Binary Upper Triangular Matrix (BUTLR) File Format
The Binary Upper TrianguLar MatRix, or BUTLR (.butlr, .btr), file format encodes contact matrices derived from chromosome conformation capture (3C)-based technology (i.e. Hi-C). The BUTLR format adds binary indexed encoding, allowing the random access of contact matrices and enhancing performances in both computing time and memory.
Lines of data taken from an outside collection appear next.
/-! ## §1. One coordinate, real momentum: `conj v = v̄`, `‖v‖² = |u|²`'s factor, offset orthogonality -/

/-- `conj w_N(j;x) = e^{i(x+2πj)∕N}` for real `x`. [folklore] -/
theorem conj_w (n j : ℕ) (x : ℝ) : conj (w n j x) = cexp ((((x + 2 * π * j) / n : ℝ) : ℂ) * I) := by
  unfold w
  have h : I * ((x : ℂ) + 2 * π * j) / n = (((x + 2 * π * j) / n : ℝ) : ℂ) * I := by push_cast; ring
  rw [h, ← Complex.exp_conj, map_neg, map_mul, Complex.conj_ofReal, Complex.conj_I, mul_neg, neg_neg]

/-- **`conj v_N(j;x) = v̄_N(j;x)`** (`B4Green244.vb`) for real `x`. [folklore] -/
theorem conj_v (n j : ℕ) (x : ℝ) : conj (v n j x) = vb n j x := by
  unfold v vb
  rw [map_mul, map_inv₀, map_natCast, map_sum]
  congr 1
  refine Finset.sum_congr rfl fun s _ => ?_
  rw [map_pow, conj_w, ← Complex.exp_nat_mul]
  unfold ef
  congr 1
  push_cast; ring

/-- **`‖v_N(j;x)‖² = uFactorr N j x`** (`= S₁(x)∕S_ξ(x+2πj)`, the factor of `|u_j(p′+l)|²`) for `|x| ≤ π`, `j < N`, `1 ≤ N`.
[folklore] -/
theorem norm_v_sq (n j : ℕ) (hn : 1 ≤ n) (hj : j < n) (x : ℝ) (hx : |x| ≤ π) : ‖v n j x‖ ^ 2 = uFactorr n j x := by
  have h : (((‖v n j (x : ℂ)‖ ^ 2 : ℝ)) : ℂ) = ((uFactorr n j x : ℝ) : ℂ) := by
    rw [← uFactor_ofReal, ← vb_mul_v_eq_uFactor n j hn hj x hx, ← conj_v]
    push_cast
    exact (Complex.conj_mul' _).symm
  exact_mod_cast h

/-- `e^{i(x+2πj)t∕N} · conj e^{i(x+2πj′)t∕N} = (e^{2πi(j−j′)∕N})^t` for real `x`. [folklore] -/
theorem ef_mul_conj_ef (n j j' t : ℕ) (x : ℝ) :
    ef n j t x * conj (ef n j' t x) = cexp (2 * π * I * ((j : ℂ) - j') / n) ^ t := by
  have h1 : ∀ i : ℕ, I * ((x : ℂ) + 2 * π * i) * t / n = ((((x + 2 * π * i) * t / n : ℝ)) : ℂ) * I := fun i => by
    push_cast; ring
  unfold ef
  rw [h1 j, h1 j', ← Complex.exp_conj, map_mul, Complex.conj_ofReal, Complex.conj_I, ← Complex.exp_add,
    ← Complex.exp_nat_mul]
  congr 1
  push_cast; ring

/-- **Offset orthogonality in one coordinate**: `Σ_{t<N} e^{i(x+2πj)t∕N} conj(e^{i(x+2πj′)t∕N}) = N` if `j = j′`, `= 0` otherwise
(`j, j′ < N`). [folklore] -/
theorem sum_ef_mul_conj_ef (n : ℕ) (hn : n ≠ 0) {j j' : ℕ} (hj : j < n) (hj' : j' < n) (x : ℝ) :
    ∑ t : Fin n, ef n j (t : ℕ) x * conj (ef n j' (t : ℕ) x) = if j = j' then (n : ℂ) else 0 := by
  rw [Fin.sum_univ_eq_sum_range (fun t => ef n j t x * conj (ef n j' t x)) n]
  simp_rw [ef_mul_conj_ef]
  rw [sum_rootOfUnity_pow n j j' hn hj hj']
  by_cases h : j = j'
  · rw [if_pos h, if_pos h.symm]
  · rw [if_neg h, if_neg (Ne.symm h)]

/-! ## §2. All coordinates: Parseval over the `N^d` block offsets -/

/-- `Σ_τ Φ_k(τ) conj Φ_{k′}(τ) = N^d·[k = k′]` for the offset characters `Φ_k(τ) = Π_ν e^{i(p_ν+2πk_ν)τ_ν∕N}`. [folklore] -/
theorem sum_offsetPhase_mul_conj (N : ℕ) [NeZero N] (k k' : Fin d → Fin N) (p : Fin d → ℝ) :
    ∑ τ : Fin d → Fin N, (∏ ν, ef N (k ν : ℕ) (τ ν : ℕ) (p ν)) * conj (∏ ν, ef N (k' ν : ℕ) (τ ν : ℕ) (p ν))
      = if k = k' then ((N : ℂ) ^ d) else 0 := by
  have hN : N ≠ 0 := NeZero.ne N
  have h1 : ∀ τ : Fin d → Fin N, (∏ ν, ef N (k ν : ℕ) (τ ν : ℕ) (p ν)) * conj (∏ ν, ef N (k' ν : ℕ) (τ ν : ℕ) (p ν))
      = ∏ ν, (ef N (k ν : ℕ) (τ ν : ℕ) (p ν) * conj (ef N (k' ν : ℕ) (τ ν : ℕ) (p ν))) := fun τ => by
    rw [map_prod, ← Finset.prod_mul_distrib]
  simp_rw [h1]
  have h := Finset.prod_univ_sum (fun _ : Fin d => (Finset.univ : Finset (Fin N)))
    (fun ν t => ef N (k ν : ℕ) (t : ℕ) (p ν) * conj (ef N (k' ν : ℕ) (t : ℕ) (p ν)))
  rw [Fintype.piFinset_univ] at h
  rw [← h]
  simp_rw [sum_ef_mul_conj_ef N hN (Fin.isLt _) (Fin.isLt _)]
  by_cases hk : k = k'
  · subst hk
    simp
  · rw [if_neg hk]
    obtain ⟨ν, hν⟩ := Function.ne_iff.mp hk
    exact Finset.prod_eq_zero (Finset.mem_univ ν) (by
      rw [if_neg (fun h => hν (Fin.ext h))])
In the 3D Genome Browser, such random access is especially important, as it enables the remote access of contact matrix files hosted on other servers, directly querying the region of interest instead of necessitating the upload of entire files onto our server. Additionally, the BUTLR format reduces the storage space of contact matrix files, not only through the binarization of files but also through the omission of redundant values. Perhaps the most striking example in this regard is that a 1-kb hg19 intrachromosomal contract matrix requires ~1 TB of storage for the tab-delimited matrix file and ~32GB for the coordinated list format. In comparison, the BUTLR format only requires ~11GB of storage, in addition to the benefit of random access.
To browse and visualize user-generated contact matrix files or any other datasets not hosted on our server, convert them to the BUTLR file format with BUTLRTools, a set of Perl scripts, available at Github. Ensure to download the entire folder instead of separate scripts as they are reliant on modules located in the same folder.
Table of Contents
I. Contact Matrix Formats: Tab-Delimited vs. Coordinated List
II. Output of Different Hi-C Pipelines (homerToMatrix.pl
)
III. Convert to BUTLR (matrixToButlr.pl
)
IV. Convert from BUTLR (butlrToMatrix.pl
)
V. Upload to the 3D Genome Browser
VI. Troubleshooting Common Errors
I. Contact Matrix Formats: Tab-Delimited vs. Coordinated List
The tab-delimited text file encodes the entire contact matrix with each element in columns separated by tabs"\t"
and each element in rows, newlines "\n"
. Hi-C datasets generated by the Bing Ren group, some of which are hosted under the 'DOWNLOAD' tab, are in the tab-delimited format. Below is a simplified example of a tab-delimited file format of a 5 × 5 contact matrix.24 7 3 0 0 7 16 10 5 0 3 10 19 12 4 0 5 12 21 9 0 0 4 9 17
This contact matrix stores intrachromosomal interactions. Notice that the values of the matrix are mirrored across its diagnonal, which makes sense biologically as the number of contacts between locus i and locus j will equal those between locus j and locus i. This redundacy would be a source to be resolved by the BUTLR file format to reduce storage. The current matrix is 91 bytes.
The coordinated list is a form of representing the sparse matrix, a matrix in which most of the elements are zero. The contact matrix of the mammalian genomes is sparse, as most of the interactions are highly localized. Since most of the elements in the sparse matrix are the same, these elements are often not stored. The coordinated list stores a list of tuples (row, column, value) describing all nonzero elements in the sparse matrix. In addition, since the entire matrix does not to be stored anymore, the diagonally mirrored values could be also neglected in storage, as the contact information stored in (row i, column j) also reflects the value of (row j, column i). The Hi-C datasets generated and shared by the Erez Lieberman Aiden group, in particular the Rao et al 2014 paper, are in this format. Below is an example of a coordinated list of the tab-delimited matrix above. Let us assume that the resolution is 40kb.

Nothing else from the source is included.